**WORK INSTRUCTION:** Lines from the top of the entries down to the line with "of the landed" must be set down exactly as they stand, with both ends retained.

**TASK INPUTS:**
import Summits.Ventures.Crystal3D.Theorems.StickyWulffConstantCoaxialWallLawSkewArithmetic
import Summits.Ventures.Crystal3D.Theorems.StickyWulffConstantCoaxialWallLawSkewRoots
import Summits.Ventures.Crystal3D.Theorems.StickyWulffConstantCoaxialWallLawWordTransPlane
import Summits.Ventures.Crystal3D.Theorems.StickyWulffConstantCoaxialWallLawTransGeneric
import Summits.Ventures.Crystal3D.Theorems.StickyWulffConstantCoaxialWallLawInPlaneTwin
import Summits.Ventures.Crystal3D.Theorems.StickyWulffConstantCoaxialWallLawFluxGapAll
import Summits.Ventures.Crystal3D.Theorems.StickyWulffConstantCoaxialWallLawTriadic
import HarnessLib

/-!
# The union theorem of branch F, stub form: `stub_coaxialTwoSlabAdhesion` VERBATIM with `½ ↦ √2/11440`

HONEST FRAMING. Part of the venture `Summits/Ventures/Crystal3D` (cell `crystal3d-full`), helper
`--supports` the crux `CoaxialWallLaw` (stmt-Ventures-19481, `route-Ventures-StickyWulffConstant`),
REGISTERED line `WallLedgerF` (planner cf-p1 gen 16), open stub `stub_coaxialTwoSlabAdhesion`.
RUNG CREDIT ONLY — this is NOT the stub: the constant is `√2/11440 ≈ 1.24·10⁻⁴`, not `½`.

**Theorem (`coaxialTwoSlabAdhesion_smallCharge`).**  The registered stub `CoaxialTwoSlabAdhesion` of line
`WallLedgerF` with its constant `(1/2 : ℝ)` replaced by `(√2/11440 : ℝ)` and the kissing facts `KissingGap δ`,
`KissingClassification δ` taken BY NAME: for EVERY co-axial pair of DISTINCT moved fcc lattices
`Λ₁ = A₁·Λ₀ + t₁ ≠ Λ₂ = A₂·Λ₀ + t₂` there are a shared Barlow frame `L` with its data (the defender picks the axis
`m = L e₃`) and `C`, `R₀ ≥ 1` such that for every `h ≥ 0`, `ρ ≥ R₀`, every `1`-separated filling `X` of the
clamped cylinder cell with the two complete slab samples,

  `cross(P₁, X∖P₁) + cross(P₂, Y) ≤ D(Y) + (φ₁ + φ₂ − (√2/11440)·√(1 − ⟪L e₃, e₃⟫²)) π ρ² + C (1 + h) ρ`

— h-UNIFORM, RESIDUAL-FREE, ARBITRARY fillings, EVERY inclination, EVERY co-axial pair.  Assembly of the landed
rungs by the skew-root trichotomy (`…SkewArithmetic`, `…SkewRoots`) on the offset `τ = A₁⁻¹(t₂ − t₁)` of a
translation pair (`A₁·Λ₀ = A₂·Λ₀`; `coaxialTwoSlabAdhesion_translate_smallCharge`):
* (A) all `pᵢ ± pⱼ ∈ ℤ` ⇒ `τ` 3-adically generic ⇒ 19481-p1's `coaxialTwoSlabAdhesion_general_trans_generic`
  (charge `√6/17160 ≥ √2/11440`, frame `L`);
* (B) a doubly skew cubic axis ⇒ a skew-rooted slot of rise `≥ ½` ⇒ 19481-p2's
  `translate_twoSlabAdhesion_general_net` (charge `√2·½/5720 = √2/11440`, frame `L`);
* (C) a skew `{111}` plane `ε` ⇒ the defender's frame `L' = A₁ ∘ G` (`G` a lattice symmetry with `G e₃ ∥ ε`) in
  which every non-basal slot is skew ⇒ 19481-p2's `coaxialTwoSlabAdhesion_general_trans_net`
  (charge `(√6/11440)·sin θ_{L'}`, frame `L'`);
and twin pairs (`A₁·Λ₀ ≠ A₂·Λ₀`) by 19481-p1's `coaxialTwoSlabAdhesion_general_twin_inPlane`
(charge `(√6/11440)·sin θ_L`).  The crux form (`CoaxialWallLaw` verbatim with `½ ↦ √2/11440`) is
`…CoaxialWallLawSmallCharge`.

WHAT THIS IS NOT: not the stub (constant `√2/11440 ≪ ½`: the remaining factor is local accounting × class
multiplicity, R41f); F-C1 not moved.
-/

noncomputable section

namespace Summit.Ventures.Crystal3D.Theorems

open Summit.Ventures.Crystal3D Finset NearIdentity
open Literature.MathematicalPhysics.StatisticalMechanics (fccStacking barlowStacking IsHaggSeq constHagg
  isHaggSeq_const contactDeficiency)
open scoped InnerProductSpace

/-- **A translation pair in a common Barlow frame has `σ 0 = σ' 0`.** -/
theorem hagg_zero_eq_of_image_eq
    (A₁ A₂ L : EuclideanSpace ℝ (Fin 3) ≃ₗᵢ[ℝ] EuclideanSpace ℝ (Fin 3)) (t₁ t₂ s₁ s₂ : EuclideanSpace ℝ (Fin 3))
    {σ σ' : ℤ → ℤ} (hσ : IsHaggSeq σ) (hσ' : IsHaggSeq σ')
    (hsub₁ : (fun p => A₁ p + t₁) '' fccStacking 1 (Real.sqrt (2 / 3)) ⊆
      (fun p => L p + s₁) '' barlowStacking 1 (Real.sqrt (2 / 3)) σ)
    (hsub₂ : (fun p => A₂ p + t₂) '' fccStacking 1 (Real.sqrt (2 / 3)) ⊆
      (fun p => L p + s₂) '' barlowStacking 1 (Real.sqrt (2 / 3)) σ')
    (htrans : A₁ '' fccStacking 1 (Real.sqrt (2 / 3)) = A₂ '' fccStacking 1 (Real.sqrt (2 / 3))) :
    σ 0 = σ' 0 := by
  by_contra htw
  obtain ⟨-, f₁⟩ := linear_image_eq_frame_of_subset A₁ L t₁ s₁ hσ hsub₁
  obtain ⟨-, f₂⟩ := linear_image_eq_frame_of_subset A₂ L t₂ s₂ hσ' hsub₂
  have hinj : Function.Injective (fun S : Set (EuclideanSpace ℝ (Fin 3)) => L '' S) :=
    Set.image_injective.2 L.injective
  rcases hσ 0 with h1 | h1 <;> rcases hσ' 0 with h2 | h2
  · exact htw (h1.trans h2.symm)
  · rw [h1] at f₁; rw [h2] at f₂
    have key := hinj (f₁.symm.trans (htrans.trans f₂))
    exact fcc_ne_halfTurn_image (key.trans barlowStacking_negConst_eq_halfTurn_image)
  · rw [h1] at f₁; rw [h2] at f₂
    have key := hinj (f₂.symm.trans (htrans.symm.trans f₁))
    exact fcc_ne_halfTurn_image (key.trans barlowStacking_negConst_eq_halfTurn_image)
  · exact htw (h1.trans h2.symm)

/-- **Distinct translates have an offset outside the lattice**: if `A₁·Λ₀ = A₂·Λ₀` and the moved lattices
differ, then `A₁⁻¹(t₂ − t₁) ∉ Λ₀`. -/
theorem offset_notMem_of_ne (A₁ A₂ : EuclideanSpace ℝ (Fin 3) ≃ₗᵢ[ℝ] EuclideanSpace ℝ (Fin 3))
    (t₁ t₂ : EuclideanSpace ℝ (Fin 3))
    (htrans : A₁ '' fccStacking 1 (Real.sqrt (2 / 3)) = A₂ '' fccStacking 1 (Real.sqrt (2 / 3)))
    (hne : (fun p => A₁ p + t₁) '' fccStacking 1 (Real.sqrt (2 / 3)) ≠
      (fun p => A₂ p + t₂) '' fccStacking 1 (Real.sqrt (2 / 3))) :
    A₁.symm (t₂ - t₁) ∉ fccStacking 1 (Real.sqrt (2 / 3)) := by
  intro hτ
  apply hne
  have hΛ₂ : (fun q => A₂ q + t₂) '' fccStacking 1 (Real.sqrt (2 / 3)) =
      (fun q => A₁ q + t₂) '' fccStacking 1 (Real.sqrt (2 / 3)) := by
    have e2 : (fun q => A₂ q + t₂) '' fccStacking 1 (Real.sqrt (2 / 3)) =
        (fun y => y + t₂) '' (A₂ '' fccStacking 1 (Real.sqrt (2 / 3))) := by rw [Set.image_image]
    have e1 : (fun q => A₁ q + t₂) '' fccStacking 1 (Real.sqrt (2 / 3)) =
        (fun y => y + t₂) '' (A₁ '' fccStacking 1 (Real.sqrt (2 / 3))) := by rw [Set.image_image]
    rw [e2, e1, htrans]
  have ht₂ : t₂ = A₁ (A₁.symm (t₂ - t₁)) + t₁ := by rw [A₁.apply_symm_apply]; abel
  rw [hΛ₂]
  ext y
  constructor
  · rintro ⟨x, hx, rfl⟩
    refine ⟨x - A₁.symm (t₂ - t₁), fcc_sub_site_mem hx hτ, ?_⟩
    simp only [map_sub, A₁.apply_symm_apply]; abel
  · rintro ⟨x, hx, rfl⟩
    refine ⟨x + A₁.symm (t₂ - t₁), fcc_add_site_mem hx hτ, ?_⟩
    simp only [map_add, A₁.apply_symm_apply]; abel

/-- **3-adic genericity from the lattice form.**  `3^k τ ∉ Λ₀` for all `k` (`τ = A₁⁻¹(t₂ − t₁)`,
`A₁·Λ₀ = A₂·Λ₀`) gives the genericity hypothesis of `coaxialTwoSlabAdhesion_general_trans_generic`. -/
theorem hgen_of_pow_smul_notMem (A₁ A₂ : EuclideanSpace ℝ (Fin 3) ≃ₗᵢ[ℝ] EuclideanSpace ℝ (Fin 3))
    (t₁ t₂ : EuclideanSpace ℝ (Fin 3))
    (htrans : A₁ '' fccStacking 1 (Real.sqrt (2 / 3)) = A₂ '' fccStacking 1 (Real.sqrt (2 / 3)))
    (hgen : ∀ k : ℕ, ((3 : ℝ) ^ k) • A₁.symm (t₂ - t₁) ∉ fccStacking 1 (Real.sqrt (2 / 3))) :
    ∀ k : ℕ, ∀ p ∈ (fun x => A₁ x + t₁) '' fccStacking 1 (Real.sqrt (2 / 3)),
      ∀ p' ∈ (fun x => A₁ x + t₁) '' fccStacking 1 (Real.sqrt (2 / 3)),
      ∀ q ∈ (fun x => A₂ x + t₂) '' fccStacking 1 (Real.sqrt (2 / 3)), ((3 : ℝ) ^ k) • (q - p) ≠ p' - p := by
  rintro k _ ⟨x, hx, rfl⟩ _ ⟨x', hx', rfl⟩ _ ⟨y, hy, rfl⟩ heq
  obtain ⟨y', hy', hyy'⟩ : A₂ y ∈ A₁ '' fccStacking 1 (Real.sqrt (2 / 3)) := by rw [htrans]; exact ⟨y, hy, rfl⟩
  apply hgen k
  have hpow : ((3 : ℝ) ^ k) • (y' - x) ∈ fccStacking 1 (Real.sqrt (2 / 3)) := by
    have := fcc_zsmul_mem (3 ^ k) (fcc_sub_site_mem hy' hx)
    push_cast at this
    exact this
  have key : ((3 : ℝ) ^ k) • A₁.symm (t₂ - t₁) = (x' - x) - ((3 : ℝ) ^ k) • (y' - x) := by
    apply A₁.injective
    rw [LinearIsometryEquiv.map_smul, A₁.apply_symm_apply, map_sub, LinearIsometryEquiv.map_smul, map_sub, map_sub]
    have e : ((3 : ℝ) ^ k) • (A₂ y + t₂ - (A₁ x + t₁)) = A₁ x' + t₁ - (A₁ x + t₁) := heq
    rw [← hyy'] at e
    have e' : ((3 : ℝ) ^ k) • (t₂ - t₁) = (A₁ x' - A₁ x) - ((3 : ℝ) ^ k) • (A₁ y' - A₁ x) := by
      have : ((3 : ℝ) ^ k) • (A₁ y' + t₂ - (A₁ x + t₁)) =
          ((3 : ℝ) ^ k) • (A₁ y' - A₁ x) + ((3 : ℝ) ^ k) • (t₂ - t₁) := by
        rw [← smul_add]; congr 1; abel
      rw [this] at e
      have e2 : A₁ x' + t₁ - (A₁ x + t₁) = A₁ x' - A₁ x := by abel
      rw [e2] at e
      exact eq_sub_of_add_eq' e
    exact e'
  rw [key]
  exact fcc_sub_site_mem (fcc_sub_site_mem hx' hx) hpow

/-- **The skew trichotomy of an offset, indexed form** (`p = √2 · cubicCoords τ`): (A) all `pᵢ ± pⱼ ∈ ℤ`;
(B) a doubly skew axis `k`; (C) a skew sign vector `cubeInt c`. -/
theorem skew_trichotomy_fin (τ : EuclideanSpace ℝ (Fin 3)) :
    (∀ i j : Fin 3, i ≠ j → (∃ z : ℤ, Real.sqrt 2 * cubicCoords τ i + Real.sqrt 2 * cubicCoords τ j = z) ∧
      (∃ z : ℤ, Real.sqrt 2 * cubicCoords τ i - Real.sqrt 2 * cubicCoords τ j = z)) ∨
    (∃ k : Fin 3, ∀ i : Fin 3, i ≠ k →
      (¬ ∃ z : ℤ, Real.sqrt 2 * cubicCoords τ k + Real.sqrt 2 * cubicCoords τ i = z) ∧
      (¬ ∃ z : ℤ, Real.sqrt 2 * cubicCoords τ k - Real.sqrt 2 * cubicCoords τ i = z)) ∨
    (∃ c : Fin 8, ∀ k i : Fin 3, k ≠ i → ¬ ∃ z : ℤ,
      (cubeInt c k : ℝ) * (Real.sqrt 2 * cubicCoords τ k) + (cubeInt c i : ℝ) * (Real.sqrt 2 * cubicCoords τ i) = z) := by
  -- symmetric closures of the two predicates
  have symI : ∀ x y : ℝ, ((∃ z : ℤ, x + y = z) ∧ (∃ z : ℤ, x - y = z)) →
      ((∃ z : ℤ, y + x = z) ∧ (∃ z : ℤ, y - x = z)) := by
    rintro x y ⟨⟨z, hz⟩, ⟨z', hz'⟩⟩
    exact ⟨⟨z, by linarith⟩, ⟨-z', by push_cast; linarith⟩⟩
  have symN : ∀ x y : ℝ, ((¬ ∃ z : ℤ, x + y = z) ∧ (¬ ∃ z : ℤ, x - y = z)) →
      ((¬ ∃ z : ℤ, y + x = z) ∧ (¬ ∃ z : ℤ, y - x = z)) := by
    rintro x y ⟨h, h'⟩
    exact ⟨fun ⟨z, hz⟩ => h ⟨z, by linarith⟩, fun ⟨z, hz⟩ => h' ⟨-z, by push_cast; linarith⟩⟩
  have symE : ∀ e e' x y : ℝ, (¬ ∃ z : ℤ, e * x + e' * y = z) → ¬ ∃ z : ℤ, e' * y + e * x = z := by
    rintro e e' x y h ⟨z, hz⟩; exact h ⟨z, by linarith⟩
  set a := Real.sqrt 2 * cubicCoords τ 0 with ha
  set b := Real.sqrt 2 * cubicCoords τ 1 with hb
  set c := Real.sqrt 2 * cubicCoords τ 2 with hc
  rcases real_skew_trichotomy a b c with ⟨h01, h01', h02, h02', h12, h12'⟩ | hB | hB | hB |
      ⟨ε₀, ε₁, ε₂, hε₀, hε₁, hε₂, e01, e02, e12⟩
  · refine Or.inl fun i j hij => ?_
    fin_cases i <;> fin_cases j <;>
      simp only [Fin.isValue, Fin.zero_eta, Fin.mk_one, Fin.reduceFinMk, ne_eq, not_true_eq_false] at hij ⊢
    · exact ⟨h01, h01'⟩
    · exact ⟨h02, h02'⟩
    · exact symI _ _ ⟨h01, h01'⟩
    · exact ⟨h12, h12'⟩
    · exact symI _ _ ⟨h02, h02'⟩
    · exact symI _ _ ⟨h12, h12'⟩
  · refine Or.inr (Or.inl ⟨0, fun i hi => ?_⟩)
    fin_cases i <;>
      simp only [Fin.isValue, Fin.zero_eta, Fin.mk_one, Fin.reduceFinMk, ne_eq, not_true_eq_false] at hi ⊢
    · exact ⟨hB.1, hB.2.1⟩
    · exact ⟨hB.2.2.1, hB.2.2.2⟩
  · refine Or.inr (Or.inl ⟨1, fun i hi => ?_⟩)
    fin_cases i <;>
      simp only [Fin.isValue, Fin.zero_eta, Fin.mk_one, Fin.reduceFinMk, ne_eq, not_true_eq_false] at hi ⊢
    · exact symN _ _ ⟨hB.1, hB.2.1⟩
    · exact ⟨hB.2.2.1, hB.2.2.2⟩
  · refine Or.inr (Or.inl ⟨2, fun i hi => ?_⟩)
    fin_cases i <;>
      simp only [Fin.isValue, Fin.zero_eta, Fin.mk_one, Fin.reduceFinMk, ne_eq, not_true_eq_false] at hi ⊢
    · exact symN _ _ ⟨hB.1, hB.2.1⟩
    · exact symN _ _ ⟨hB.2.2.1, hB.2.2.2⟩
  · obtain ⟨c', h0, h1, h2⟩ := exists_cubeInt_eq ε₀ ε₁ ε₂ hε₀ hε₁ hε₂
    refine Or.inr (Or.inr ⟨c', fun k i hki => ?_⟩)
    fin_cases k <;> fin_cases i <;>
      simp only [Fin.isValue, Fin.zero_eta, Fin.mk_one, Fin.reduceFinMk, ne_eq, not_true_eq_false] at hki ⊢
    · rw [h0, h1]; exact e01
    · rw [h0, h2]; exact e02
    · rw [h1, h0]; exact symE _ _ _ _ e01
    · rw [h1, h2]; exact e12
    · rw [h2, h0]; exact symE _ _ _ _ e02
    · rw [h2, h1]; exact symE _ _ _ _ e12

**RESPONSE AREA:**
import Summits.Ventures.Crystal3D.Theorems.StickyWulffConstantCoaxialWallLawSkewArithmetic
import Summits.Ventures.Crystal3D.Theorems.StickyWulffConstantCoaxialWallLawSkewRoots
import Summits.Ventures.Crystal3D.Theorems.StickyWulffConstantCoaxialWallLawWordTransPlane
import Summits.Ventures.Crystal3D.Theorems.StickyWulffConstantCoaxialWallLawTransGeneric
import Summits.Ventures.Crystal3D.Theorems.StickyWulffConstantCoaxialWallLawInPlaneTwin
import Summits.Ventures.Crystal3D.Theorems.StickyWulffConstantCoaxialWallLawFluxGapAll
import Summits.Ventures.Crystal3D.Theorems.StickyWulffConstantCoaxialWallLawTriadic
import HarnessLib

/-!
# The union theorem of branch F, stub form: `stub_coaxialTwoSlabAdhesion` VERBATIM with `½ ↦ √2/11440`

HONEST FRAMING. Part of the venture `Summits/Ventures/Crystal3D` (cell `crystal3d-full`), helper
`--supports` the crux `CoaxialWallLaw` (stmt-Ventures-19481, `route-Ventures-StickyWulffConstant`),
REGISTERED line `WallLedgerF` (planner cf-p1 gen 16), open stub `stub_coaxialTwoSlabAdhesion`.
RUNG CREDIT ONLY — this is NOT the stub: the constant is `√2/11440 ≈ 1.24·10⁻⁴`, not `½`.

**Theorem (`coaxialTwoSlabAdhesion_smallCharge`).**  The registered stub `CoaxialTwoSlabAdhesion` of line
`WallLedgerF` with its constant `(1/2 : ℝ)` replaced by `(√2/11440 : ℝ)` and the kissing facts `KissingGap δ`,
`KissingClassification δ` taken BY NAME: for EVERY co-axial pair of DISTINCT moved fcc lattices
`Λ₁ = A₁·Λ₀ + t₁ ≠ Λ₂ = A₂·Λ₀ + t₂` there are a shared Barlow frame `L` with its data (the defender picks the axis
`m = L e₃`) and `C`, `R₀ ≥ 1` such that for every `h ≥ 0`, `ρ ≥ R₀`, every `1`-separated filling `X` of the
clamped cylinder cell with the two complete slab samples,

  `cross(P₁, X∖P₁) + cross(P₂, Y) ≤ D(Y) + (φ₁ + φ₂ − (√2/11440)·√(1 − ⟪L e₃, e₃⟫²)) π ρ² + C (1 + h) ρ`

— h-UNIFORM, RESIDUAL-FREE, ARBITRARY fillings, EVERY inclination, EVERY co-axial pair.  Assembly of the landed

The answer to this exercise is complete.